Can/Cannot Components

Conditional rendering based on policy evaluation.

Can Component

Renders children only if the policy grants access.

import { Can } from "@hex-di/guard-react";
import { hasPermission } from "@hex-di/guard";

function UserList() {
  return (
    <Can policy={hasPermission(ReadUsers)}>
      <div>
        {/* This only renders if user has ReadUsers permission */}
        <UserTable />
      </div>
    </Can>
  );
}

// With fallback
function AdminPanel() {
  return (
    <Can
      policy={hasRole(AdminRole)}
      fallback={<div>Access denied - admin only</div>}
    >
      <AdminDashboard />
    </Can>
  );
}

Cannot Component

Renders children only if the policy denies access.

import { Cannot } from "@hex-di/guard-react";
import { hasAttribute } from "@hex-di/guard";

function TrialBanner() {
  return (
    <Cannot policy={hasAttribute("subscription", "premium")}>
      <div className="banner">
        Upgrade to Premium for more features!
      </div>
    </Cannot>
  );
}

Hooks

All hooks come in two variants: standard (suspends) and deferred (never suspends).

useSubject() / useSubjectDeferred()

Access the current subject.

import { useSubject, useSubjectDeferred } from "@hex-di/guard-react";

// Suspends while subject is loading
function UserProfile() {
  const subject = useSubject();

  return <div>Welcome, {subject.id}!</div>;
}

// Never suspends - returns null while loading
function UserStatus() {
  const subject = useSubjectDeferred();

  if (!subject) {
    return <div>Loading...</div>;
  }

  return <div>Status: {subject.attributes.status}</div>;
}

useCan() / useCanDeferred()

Boolean check for policy evaluation.

import { useCan, useCanDeferred } from "@hex-di/guard-react";

// Suspends while evaluating
function EditButton() {
  const canEdit = useCan(hasPermission(WriteUsers));

  return (
    <button disabled={!canEdit}>
      Edit
    </button>
  );
}

// Never suspends - returns loading state
function DeleteButton() {
  const { allowed, loading } = useCanDeferred(hasPermission(DeleteUsers));

  return (
    <button disabled={loading || !allowed}>
      {loading ? "..." : "Delete"}
    </button>
  );
}

usePolicy() / usePolicyDeferred()

Get the full Decision object with trace.

import { usePolicy, usePolicyDeferred } from "@hex-di/guard-react";

// Suspends while evaluating
function ResourceView({ resourceId }) {
  const decision = usePolicy(
    allOf(
      hasPermission(ReadResource),
      hasResourceAttribute("id", resourceId)
    )
  );

  if (!decision.granted) {
    return <div>Access denied: {decision.reason}</div>;
  }

  // Use decision.visibleFields to filter displayed data
  return <ResourceDetails fields={decision.visibleFields} />;
}

// Never suspends
function ResourceStatus() {
  const { decision, loading } = usePolicyDeferred(hasRole(ViewerRole));

  if (loading) return <Spinner />;
  if (!decision?.granted) return <AccessDenied />;

  return <ResourceContent />;
}

usePolicies() / usePoliciesDeferred()

Evaluate multiple named policies at once.

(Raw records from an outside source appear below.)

/-! ### The divisibility chain in Alaoglu–Erdős's convention (unconditional) -/

/-- **The largest maximiser divides every larger maximiser** — the divisibility chain of
Alaoglu–Erdős's colossally abundant numbers (p. 448: `n` is colossally abundant for `ε` if
`F_ε(m) ≤ F_ε(n)` for `m < n` and `F_ε(m) < F_ε(n)` for `m > n`, i.e. `n` is the largest maximiser
of `F_ε`; p. 455: "the numbers `n_ε` and `k_q(ε)` do not decrease as `ε` decreases"): if `n` is
the largest maximiser of `F_ε` and `n' ≥ n` maximises some `F_{ε'}`, then `n ∣ n'`. This is the
statement that the named fact `Nat.caSeq_dvd_succ` (`ColossallyAbundant.lean`) transcribes, in
the convention in which Alaoglu–Erdős assert it; for the tree's all-maximisers convention see
`Nat.caSeq_dvd_succ_iff` (`ColossallyAbundantQuotient.lean`) and
`Nat.caSeq_dvd_succ_of_alaogluErdos` below. Proof: `ε' < ε` gives `n ∣ n'`
(`Nat.IsCAParameter.dvd_of_lt`); `ε' = ε` gives `n' ≤ n`; `ε < ε'` gives `n' ∣ n`.
[cite: AlaogluErdos1944, §3, p. 455] -/
theorem IsCAParameter.dvd_of_le_of_forall_lt {ε ε' : ℝ} {n n' : ℕ} (hP : IsCAParameter ε n)
    (hPmax : ∀ m : ℕ, n < m → (σ 1 m : ℝ) / (m : ℝ) ^ (1 + ε) < (σ 1 n : ℝ) / (n : ℝ) ^ (1 + ε))
    (hP' : IsCAParameter ε' n') (hle : n ≤ n') : n ∣ n' := by
  have hn0 : n ≠ 0 := by have := hP.one_le; omega
  have hn0' : n' ≠ 0 := by have := hP'.one_le; omega
  rcases lt_trichotomy ε' ε with hlt | rfl | hgt
  · exact hP.dvd_of_lt hP' hlt hn0 hn0'
  · have hge : n' ≤ n := hP'.le_of_forall_lt hPmax hn0
    obtain rfl : n = n' := le_antisymm hle hge
    exact dvd_rfl
  · have hge : n' ≤ n := Nat.le_of_dvd (by omega) (hP'.dvd_of_lt hP hgt hn0' hn0)
    obtain rfl : n = n' := le_antisymm hle hge
    exact dvd_rfl

/-- **The same for the smallest-maximiser reading** (Lagarias 2002, §2, footnote 1 paraphrases
Alaoglu–Erdős's definition with the strict inequality for `1 ≤ k < n`; Alaoglu–Erdős's §3
construction, p. 455, also takes the smaller exponent at a critical `ε`): if `n' ` is the
smallest maximiser of `F_{ε'}` and `n ≤ n'` maximises some `F_ε`, then `n ∣ n'`.
[cite: AlaogluErdos1944, §3, p. 455] -/
theorem IsCAParameter.dvd_of_le_of_forall_lt_left {ε ε' : ℝ} {n n' : ℕ}
    (hP : IsCAParameter ε n) (hP' : IsCAParameter ε' n')
    (hP'min : ∀ m : ℕ, 1 ≤ m → m < n' →
      (σ 1 m : ℝ) / (m : ℝ) ^ (1 + ε') < (σ 1 n' : ℝ) / (n' : ℝ) ^ (1 + ε'))
    (hle : n ≤ n') : n ∣ n' := by
  have h1 := hP.one_le
  have hn0 : n ≠ 0 := by omega
  have hn0' : n' ≠ 0 := by have := hP'.one_le; omega
  rcases lt_trichotomy ε' ε with hlt | rfl | hgt
  · exact hP.dvd_of_lt hP' hlt hn0 hn0'
  · rcases hle.lt_or_eq with hlt | rfl
    · exact absurd (hP'min n h1 hlt) (not_lt.2 (hP n' hP'.one_le))
    · exact dvd_rfl
  · have hge : n' ≤ n := Nat.le_of_dvd (by omega) (hP'.dvd_of_lt hP hgt hn0' hn0)
    obtain rfl : n = n' := le_antisymm hle hge
    exact dvd_rfl

/-- In particular two largest maximisers (Alaoglu–Erdős's colossally abundant numbers, p. 448)
`n ≤ n'` satisfy `n ∣ n'`: their colossally abundant numbers form a chain under divisibility.
[cite: AlaogluErdos1944, §3, p. 455] -/
theorem IsCAParameter.dvd_of_le_of_largest {ε ε' : ℝ} {n n' : ℕ} (hP : IsCAParameter ε n)
    (hPmax : ∀ m : ℕ, n < m → (σ 1 m : ℝ) / (m : ℝ) ^ (1 + ε) < (σ 1 n : ℝ) / (n : ℝ) ^ (1 + ε))
    (hP' : IsCAParameter ε' n')
    (_hP'max : ∀ m : ℕ, n' < m →
      (σ 1 m : ℝ) / (m : ℝ) ^ (1 + ε') < (σ 1 n' : ℝ) / (n' : ℝ) ^ (1 + ε'))
    (hle : n ≤ n') : n ∣ n' :=
  hP.dvd_of_le_of_forall_lt hPmax hP' hle

/-! ### The Alaoglu–Erdős question forbids two ties -/

/-- **A positive answer to the Alaoglu–Erdős question forbids two primes tying at one parameter**
(Alaoglu–Erdős 1944, p. 455: a critical `ε` for `q` "makes `q^x` rational. It is very likely that
`q^x` and `p^x` can not be rational at the same time except if `x` is an integer"; p. 449 states
the question). At a tie `σ(p^{a+1})/σ(p^a) = p^{1+ε}` the power `p^{1+ε}` is rational, so two
ties at `p ≠ q` would make `1 + ε` an integer, whereas `ε` is irrational
(`Nat.irrational_of_sigma_div_eq_rpow`). The hypothesis `hAE` is the question's positive answer,
an open problem, used only as a hypothesis. [cite: AlaogluErdos1944, §3, p. 455] -/
theorem not_two_ties_of_alaogluErdos
    (hAE : ∀ (p q : ℕ) (x : ℝ), p.Prime → q.Prime → p ≠ q →
      (∃ a : ℚ, (p : ℝ) ^ x = a) → (∃ b : ℚ, (q : ℝ) ^ x = b) → ∃ k : ℤ, x = k)
    {ε : ℝ} (hε : 0 < ε) {p q a b : ℕ} (hp : p.Prime) (hq : q.Prime) (hpq : p ≠ q)
    (ha : (σ 1 (p ^ (a + 1)) : ℝ) / σ 1 (p ^ a) = (p : ℝ) ^ (1 + ε))
    (hb : (σ 1 (q ^ (b + 1)) : ℝ) / σ 1 (q ^ b) = (q : ℝ) ^ (1 + ε)) : False := by
  have hpa : ∃ a' : ℚ, (p : ℝ) ^ (1 + ε) = a' := by
    refine ⟨(σ 1 (p ^ (a + 1)) : ℚ) / (σ 1 (p ^ a) : ℚ), ?_⟩
    rw [← ha]
    push_cast
    rfl
  have hqb : ∃ b' : ℚ, (q : ℝ) ^ (1 + ε) = b' := by
    refine ⟨(σ 1 (q ^ (b + 1)) : ℚ) / (σ 1 (q ^ b) : ℚ), ?_⟩
    rw [← hb]
    push_cast
    rfl
  obtain ⟨k, hk⟩ := hAE p q (1 + ε) hp hq hpq hpa hqb
  exact irrational_of_sigma_div_eq_rpow hp hε ha ⟨(k : ℚ) - 1, by push_cast; linarith⟩

/-- Under a positive answer to the Alaoglu–Erdős question the quotient of consecutive colossally
abundant numbers (tree convention) is a single prime (Alaoglu–Erdős 1944, p. 455: "This would
show that the quotient of two consecutive colossally abundant numbers is a prime").
[cite: AlaogluErdos1944, §3, p. 455] -/
theorem ColossallyAbundant.consecutive_quotient_of_alaogluErdos
    (hAE : ∀ (p q : ℕ) (x : ℝ), p.Prime → q.Prime → p ≠ q →
      (∃ a : ℚ, (p : ℝ) ^ x = a) → (∃ b : ℚ, (q : ℝ) ^ x = b) → ∃ k : ℤ, x = k)
    {n n' : ℕ} (hn : ColossallyAbundant n) (hn' : ColossallyAbundant n') (hlt : n < n')
    (hnone : ∀ m : ℕ, n < m → m < n' → ¬ ColossallyAbundant m) :
    ∃ p : ℕ, p.Prime ∧ n' = p * n :=
  hn.consecutive_quotient_of_not_two_ties
    (fun hε _ _ _ _ hp hq hpq ha hb => not_two_ties_of_alaogluErdos hAE hε hp hq hpq ha hb)
    hn' hlt hnone

/-- Along `caSeq`: `caSeq (k+1) = p · caSeq k` for a prime `p`, under a positive answer to the
Alaoglu–Erdős question. [cite: AlaogluErdos1944, §3, p. 455] -/
theorem caSeq_succ_eq_prime_mul_of_alaogluErdos
    (hAE : ∀ (p q : ℕ) (x : ℝ), p.Prime → q.Prime → p ≠ q →
      (∃ a : ℚ, (p : ℝ) ^ x = a) → (∃ b : ℚ, (q : ℝ) ^ x = b) → ∃ k : ℤ, x = k)
    (k : ℕ) : ∃ p : ℕ, p.Prime ∧ caSeq (k + 1) = p * caSeq k :=
  caSeq_succ_eq_prime_mul_of_not_two_ties
    (fun hε _ _ _ _ hp hq hpq ha hb => not_two_ties_of_alaogluErdos hAE hε hp hq hpq ha hb) k

/-- The named fact `Nat.AlaogluErdos1944_quotient` (`ColossallyAbundant.lean`, tree convention)
under a positive answer to the Alaoglu–Erdős question, in its first alternative.
[cite: AlaogluErdos1944, §3, p. 455] -/
theorem AlaogluErdos1944_quotient_of_alaogluErdos
    (hAE : ∀ (p q : ℕ) (x : ℝ), p.Prime → q.Prime → p ≠ q →
      (∃ a : ℚ, (p : ℝ) ^ x = a) → (∃ b : ℚ, (q : ℝ) ^ x = b) → ∃ k : ℤ, x = k) :
    AlaogluErdos1944_quotient := fun k =>
  let ⟨p, hp, hk⟩ := caSeq_succ_eq_prime_mul_of_alaogluErdos hAE k
  ⟨p, hp, Or.inl hk⟩

/-- **`Nat.caSeq_dvd_succ` under a positive answer to the Alaoglu–Erdős question** — the honest
status of the named fact for the tree's convention: a consequence of an open Diophantine
question (p. 449), itself answered by the four exponentials conjecture
(`Nat.caSeq_dvd_succ_of_fourExponentials`), and, granted the six exponentials theorem,
equivalent to "no two ties" (`Nat.caSeq_dvd_succ_iff`). [cite: AlaogluErdos1944, §3, p. 455] -/
theorem caSeq_dvd_succ_of_alaogluErdos
    (hAE : ∀ (p q : ℕ) (x : ℝ), p.Prime → q.Prime → p ≠ q →
      (∃ a : ℚ, (p : ℝ) ^ x = a) → (∃ b : ℚ, (q : ℝ) ^ x = b) → ∃ k : ℤ, x = k) :
    caSeq_dvd_succ :=
  caSeq_dvd_succ_of_quotient (AlaogluErdos1944_quotient_of_alaogluErdos hAE)

/-- The shape of route item `RobinAlaogluErdosFourExp` (Summits/RiemannHypothesis,
Theses/Robin), from the weaker hypothesis: under a positive answer to the Alaoglu–Erdős question,
`(caSeq (k+1) / caSeq k).Prime ∧ caSeq k ∣ caSeq (k+1)` for every `k`.
[cite: AlaogluErdos1944, §3, p. 455] -/
theorem caSeq_div_prime_of_alaogluErdos
    (hAE : ∀ (p q : ℕ) (x : ℝ), p.Prime → q.Prime → p ≠ q →
      (∃ a : ℚ, (p : ℝ) ^ x = a) → (∃ b : ℚ, (q : ℝ) ^ x = b) → ∃ k : ℤ, x = k)
    (k : ℕ) : (caSeq (k + 1) / caSeq k).Prime ∧ caSeq k ∣ caSeq (k + 1) := by
  obtain ⟨p, hp, hk⟩ := caSeq_succ_eq_prime_mul_of_alaogluErdos hAE k
  have h0 : 0 < caSeq k := by have := (colossallyAbundant_caSeq' k).1; omega
  refine ⟨?_, ⟨p, by rw [hk, mul_comm]⟩⟩
  rwa [hk, Nat.mul_div_cancel _ h0]

/-- From the chain property all colossally abundant numbers are pairwise comparable under
divisibility (every colossally abundant number is a term of `caSeq`). [folklore] -/
theorem ColossallyAbundant.dvd_of_le (h : caSeq_dvd_succ) {n n' : ℕ} (hn : ColossallyAbundant n)
    (hn' : ColossallyAbundant n') (hle : n ≤ n') : n ∣ n' := by
  obtain ⟨k, rfl⟩ := exists_caSeq_eq hn
  obtain ⟨k', rfl⟩ := exists_caSeq_eq hn'
  exact caSeq_dvd_of_le h (caSeq_strictMono'.le_iff_le.1 hle)

/-! ### The four exponentials conjecture answers the Alaoglu–Erdős question (Lagarias 2002, §2) -/

/-- `m log p + n log q = 0` with integers `m, n` and distinct primes `p, q` forces `m = n = 0`
(exponentiate: `p^m q^n = 1` in `ℚ`; take `p`- and `q`-adic valuations). [folklore] -/
theorem int_mul_log_add_int_mul_log_eq_zero {p q : ℕ} (hp : p.Prime) (hq : q.Prime) (hpq : p ≠ q)
    {m n : ℤ} (h : (m : ℝ) * Real.log p + n * Real.log q = 0) : m = 0 ∧ n = 0 := by
  haveI := Fact.mk hp
  haveI := Fact.mk hq
  have hp0 : (0 : ℝ) < p := by exact_mod_cast hp.pos
  have hq0 : (0 : ℝ) < q := by exact_mod_cast hq.pos
  have hR : (p : ℝ) ^ m * (q : ℝ) ^ n = 1 := by
    have h1 : Real.exp ((m : ℝ) * Real.log p + n * Real.log q) = 1 := by rw [h, Real.exp_zero]
    rw [Real.exp_add, show (m : ℝ) * Real.log p = Real.log p * m by ring,
      show (n : ℝ) * Real.log q = Real.log q * n by ring, ← rpow_def_of_pos hp0,
      ← rpow_def_of_pos hq0, rpow_intCast, rpow_intCast] at h1
    exact h1
  have hQ : (p : ℚ) ^ m * (q : ℚ) ^ n = 1 := by
    have : (((p : ℚ) ^ m * (q : ℚ) ^ n : ℚ) : ℝ) = (1 : ℚ) := by push_cast; exact hR
    exact_mod_cast this
  have hpQ : (p : ℚ) ≠ 0 := by exact_mod_cast hp.ne_zero
  have hqQ : (q : ℚ) ≠ 0 := by exact_mod_cast hq.ne_zero
  have hvp := congrArg (padicValRat p) hQ
  have hvq := congrArg (padicValRat q) hQ
  rw [padicValRat.mul (zpow_ne_zero _ hpQ) (zpow_ne_zero _ hqQ), padicValRat.zpow,
    padicValRat.zpow, padicValRat.one] at hvp hvq
  have hpp : padicValRat p (p : ℚ) = 1 := padicValRat.self hp.one_lt
  have hqq : padicValRat q (q : ℚ) = 1 := padicValRat.self hq.one_lt
  have hpq' : padicValRat p (q : ℚ) = 0 := by
    rw [← padicValRat_of_nat, padicValNat_primes hpq]; simp
  have hqp' : padicValRat q (p : ℚ) = 0 := by
    rw [← padicValRat_of_nat, padicValNat_primes (Ne.symm hpq)]; simp
  rw [hpp, hpq'] at hvp
  rw [hqp', hqq] at hvq
  constructor
  · simpa using hvp
  · simpa using hvq
import Summits.ABC.IUTFork.Thm311RealInd1StripSignature
import Summits.ABC.IUTFork.Thm311RealInd1StripDegOne
import HarnessLib

/-!
# [IUTchIII] Theorem 3.11 (i) (Ind1), print-literal at `v ∈ 𝕍^non`: at a place of local degree one print's STRIP SLOT of
# the real signature EQUALS Dupuy–Hilado's (`Real.ind1Strip (analyticLogv F) v = Real.stripAutDH (inr v)`)

Proof-only record file (D-0012) of the abc-iut cell (seat abc-iut-c312-1, holder of record of the typed [IUTchIII] Thm.
3.11, gen 8); corollary sheet of `Thm311RealInd1StripSignature` (slot `Real.ind1Strip`, `Real.stripPrint`) and
`Thm311RealInd1StripDegOne` (`Real.ind1StripOf_analyticLogv_eq_singleton_of_localDeg_eq_one`).  TAKES NO SIDE on
[IUTchIII] Cor. 3.12.

PROVED (ns `Summit.ABC.IUTFork.Thm311.Real`): `toAddEquiv_eq_refl_iff`; **`ind1Strip_analyticLogv_eq_stripAutDH_of_localDeg_eq_one`**
— at a finite place `v` with `localDeg F v = 1` (`K_v = ℚ_p`) print's (Ind1) strip slot for abc-iut-c312-5's canonical
analytic logarithm IS Dupuy–Hilado's trivialised slot `{1}` ([IUTchIII] Thm. 3.11 (i) (Ind1) p. 154 vs Dupuy–Hilado §4.7);
`stripPrint_analyticLogv_eq_stripAutDH_of_localDeg_eq_one` (the same for the slot family `Real.stripPrint` at `inr v`).
Contrast `Thm311RealInd1StripNonVacuity` (`Real.ind1Strip_ne_stripAutDH_of_valPreserving`): at a place whose completion has
a non-trivial bicontinuous valuation-preserving automorphism the two slots DIFFER.  Nothing here asserts or refutes
[IUTchIII] Cor. 3.12; no side taken. [claim: Mochizuki2012, status: disputed]; [cite: DupuyHilado2025, §4.7].
-/

set_option autoImplicit false

noncomputable section

namespace Summit.ABC.IUTFork.Thm311.Real

open NumberField IsDedekindDomain Literature.IUT.LogVolume Literature.IUT.LogThetaLattice
open Literature.NumberTheory.NumberFields

variable {F : Type} [Field F] [NumberField F] (v : HeightOneSpectrum (𝓞 F))

/-- A `ℚ`-linear automorphism of the carrier is the identity iff its additive part is. [folklore] -/
theorem toAddEquiv_eq_refl_iff (ψ : Carrier (.inr v : Place F) ≃ₗ[ℚ] Carrier (.inr v : Place F)) :
    (ψ.toAddEquiv : v.adicCompletion F ≃+ v.adicCompletion F) = AddEquiv.refl (v.adicCompletion F) ↔
      ψ = LinearEquiv.refl ℚ (Carrier (.inr v : Place F)) := by
  constructor
  · intro h
    apply LinearEquiv.ext
    intro x
    exact AddEquiv.congr_fun h x
  · rintro rfl
    rfl

/-- **At a place of local degree one, print's (Ind1) strip slot for the analytic logarithm IS Dupuy–Hilado's `{1}`**:
`Real.ind1Strip (analyticLogv F) v = Real.stripAutDH (inr v)`. [cite: DupuyHilado2025, §4.7] [claim: Mochizuki2012, status: disputed] -/
theorem ind1Strip_analyticLogv_eq_stripAutDH_of_localDeg_eq_one (hdeg : localDeg F v = 1) :
    ind1Strip (analyticLogv F) v = stripAutDH (.inr v : Place F) := by
  ext ψ
  constructor
  · intro h
    have h1 : (ψ.toAddEquiv : v.adicCompletion F ≃+ v.adicCompletion F) ∈ ind1StripOf v (analyticLogv F v) := h
    rw [ind1StripOf_analyticLogv_eq_singleton_of_localDeg_eq_one v hdeg] at h1
    have h2 : (ψ.toAddEquiv : v.adicCompletion F ≃+ v.adicCompletion F) = AddEquiv.refl (v.adicCompletion F) := h1
    have h3 : ψ = LinearEquiv.refl ℚ (Carrier (.inr v : Place F)) := (toAddEquiv_eq_refl_iff v ψ).mp h2
    exact h3
  · intro h
    have h3 : ψ = LinearEquiv.refl ℚ (Carrier (.inr v : Place F)) := h
    rw [h3]
    exact refl_mem_ind1Strip (analyticLogv F) v

/-- The same for the slot family: `Real.stripPrint (analyticLogv F) (inr v) = Real.stripAutDH (inr v)` at local degree one
(at the infinite places the two families agree by definition). [cite: DupuyHilado2025, §4.7] [claim: Mochizuki2012, status: disputed] -/
theorem stripPrint_analyticLogv_eq_stripAutDH_of_localDeg_eq_one (hdeg : localDeg F v = 1) :
    stripPrint (analyticLogv F) (.inr v : Place F) = stripAutDH (.inr v : Place F) :=
  ind1Strip_analyticLogv_eq_stripAutDH_of_localDeg_eq_one v hdeg

/-- At the infinite places the two slot families agree by definition (the archimedean strip part is not typed by this
lineage). [folklore] -/
theorem stripPrint_inl_eq (logv : PadicLogs F) (w : InfinitePlace F) :
    stripPrint logv (.inl w : Place F) = stripAutDH (.inl w : Place F) := rfl

end Summit.ABC.IUTFork.Thm311.Real

end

import { usePolicies, usePoliciesDeferred } from "@hex-di/guard-react";

// Suspends while evaluating
function Dashboard() {
  const decisions = usePolicies({
    canViewUsers: hasPermission(ReadUsers),
    canViewReports: hasPermission(ReadReports),
    canManageSettings: hasRole(AdminRole),
  });

  return (
    <div>
      {decisions.canViewUsers.granted && <UserWidget />}
      {decisions.canViewReports.granted && <ReportsWidget />}
      {decisions.canManageSettings.granted && <SettingsWidget />}
    </div>
  );
}

// Never suspends
function Navigation() {
  const { decisions, loading } = usePoliciesDeferred({
    users: hasPermission(ReadUsers),
    admin: hasRole(AdminRole),
  });

  if (loading) return <NavSkeleton />;

  return (
    <nav>
      {decisions.users?.granted && <Link to="/users">Users</Link>}
      {decisions.admin?.granted && <Link to="/admin">Admin</Link>}
    </nav>
  );
}

createGuardHooks() Factory

Create a typed set of hooks for your application's specific permissions and roles.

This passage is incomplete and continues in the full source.